THERE has been a city near here since history began, though, over the centuries, the name and the exact location have changed.

The first capital of a united Egypt, Memphis, was built 5,000 years ago just across the Nile to the south of the modern city. Smaller settlements, including the great cult centre to the sun god Re, lay a little further north.

Close to ancient Memphis stand the early imperial tombs, including the greatest of them all, the pyramids of Giza. Until recent times these were the largest and tallest buildings on earth, splendidly isolated on their barren plateau. They appear ageless. There is, it seems, an ancient Egyptian text which reads: "The world fears time but time fears the pyramids".

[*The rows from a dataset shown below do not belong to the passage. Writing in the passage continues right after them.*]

import Literature.NumberTheory.LFunctions.FeketePolyaKernelCertificatesResidueWrappers
import HarnessLib

/-!
# No real zero for real primitive characters of conductor `12264 ≤ q ≤ 12264`: the Fekete–Pólya rows, in the kernel

Topic `Literature/NumberTheory/LFunctions`; namespace `Literature.NumberTheory.LFunctions`. THEOREMS only (no
definition, no named fact, no `sorry`; standard axioms): one PUBLIC theorem **`noRealZero{Odd,Even}_fp_<q>`** per
fundamental discriminant `D`, `|D| = q ∈ [12264, 12264]`, that admits a Fekete–Pólya witness — for every primitive
quadratic `χ` mod `q` of the parity of `D` and every `σ ∈ (0, 1)`, `L(σ, χ) ≠ 0` (statement shape of the
`interval_cases` bullets of the `NoRealZero{Odd,Even}…` range files, so a range assembly cites them by name).
Cell `parity-realchar`, kernel floor of the wide column (TARGET §2 row 19), Fekete–Pólya lane (seat prover-2).

Method: `FeketePolyaKernelCertificates{HigherOrder,ResidueTables,ResidueWrappers}.lean` — the iterated partial
sums of order `k` of the induced character `χ↑(q·w)` are non-negative over one period (`runOK` at order `2`,
`fpRun v q w k` at orders `3 … 12`, decided in the kernel; values of `χ` from the quadratic-residue bitsets of the
prime factors of the conductor — the factor list is part of each certificate, primality by `norm_num`),
hence `ℜL(σ, χ↑(q·w)) > 0` (Fekete–Pólya 1912 / MV §11.2.1 Exercise 7) and `L(σ, χ) ≠ 0` (positive Euler
factors, Exercise 8).  Witnesses `(w, k)` = the cheapest in the exact integer scan of this seat
(`HOME/parity-realchar-prover-2/fp-witnesses-6001-20000.tsv`; no kit).  1 characters in this file
(est. 65 kernel-s).  NOT covered here (no Fekete–Pólya witness with `w ≤ 40`, `q·w ≤ 4·10⁵`, `k ≤ 12`,
or deferred as too costly for this engine) — left to the truncation certificates of the companion lane:
`-12264`† († = witness exists, deferred).

## References

* H. L. Montgomery, R. C. Vaughan, *Multiplicative Number Theory I*, CUP 2007, §9.3 Thm 9.13, §11.2.1
  Exercises 7–8. [MontgomeryVaughan2007]
* M. Fekete, G. Pólya, *Über ein Problem von Laguerre*, Rend. Circ. Mat. Palermo 34 (1912) 89–120. [FeketePolya1912]
-/

namespace Literature.NumberTheory.LFunctions

open FeketePolyaKernel

set_option maxHeartbeats 800000 in
/-- `D = 12264`: the even character `χ₈·(·/1533)` of conductor `12264` (`1533`: 3 · 7 · 73) — Fekete–Pólya witness of order `2` (`runOK`) along the induced modulus `12264·11 = 134904`; est. `65` kernel-s. [cite: MontgomeryVaughan2007, §11.2.1 Exercises 7 (g), 8] -/
theorem noRealZeroEven_fp_12264 :
    ∀ χ : DirichletCharacter ℂ 12264, χ.IsQuadratic → χ.IsPrimitive → χ.Even →
      ∀ σ : ℝ, 0 < σ → σ < 1 → χ.LFunction σ ≠ 0 :=
  good_even_of_eight_r2 [3, 7, 73] (by norm_num) (by decide) (by decide) 11 (by decide) (by decide +kernel) (by decide +kernel)

end Literature.NumberTheory.LFunctions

Closer to the modern city lies the district of Old Cairo. This was once a Roman township and a centre of Egyptian (Coptic) Christianity. Here some of the world's oldest churches are still in use. One of these tops a Roman gateway, another stands over a cellar where the parents of Jesus are said to have taken shelter with their infant son while fleeing from the despot King Herod. Here too stands an old Jewish synagogue at a spot where the young Moses is said to have been rescued from the Nile by an Egyptian princess.

The Arabs conquered Egypt 10 years after the death of Prophet Mohammed. Outnumbered by the native Copts, they settled just north of the Christian town, within the area of modern Cairo, and dreamed of building a new Islamic city. Just over 1,000 years ago, a permanent settlement was begun: al-Qahira (Cairo). Over the centuries most Egyptians converted to Islam (90 per cent are Muslims today while just 10 per cent are Christian). The walled city came to be endowed with splendid mosques and fine stone buildings of which many survive: Ibn Tulun Mosque (Ninth Century), al-Azhar Mosque (founded in the 10th Century), Citadel (12th Century), Sultan Hassan Mosque (14th Century), Mohammed Ali Mosque (early 19th Century), etc. Each one has a fascinating story.

Ibn Tulun was the first to declare Egyptian independence from Baghdad. His mosque still stands, enclosing an enormous courtyard where the Muslim men would gather to pray 1,100 years ago. The massive ramparts of the Citadel overlook the whole city. They were built by the great Saldin to defend Cairo against the Crusaders. In the event the enemy never came this way. About 700 years later, Mohammed Ali, a viceroy of the Ottoman Turks, invited his rivals to a banquet inside the Citadel and assassinated 300 of them as they departed. He subsequently built the great mosque nearby which bears his name. It was he who brought Egypt into the 19th Century and founded a dynasty that lasted until the 1950s.

Medieval Cairo was built some three kilometres from the Nile to avoid its seasonal flood.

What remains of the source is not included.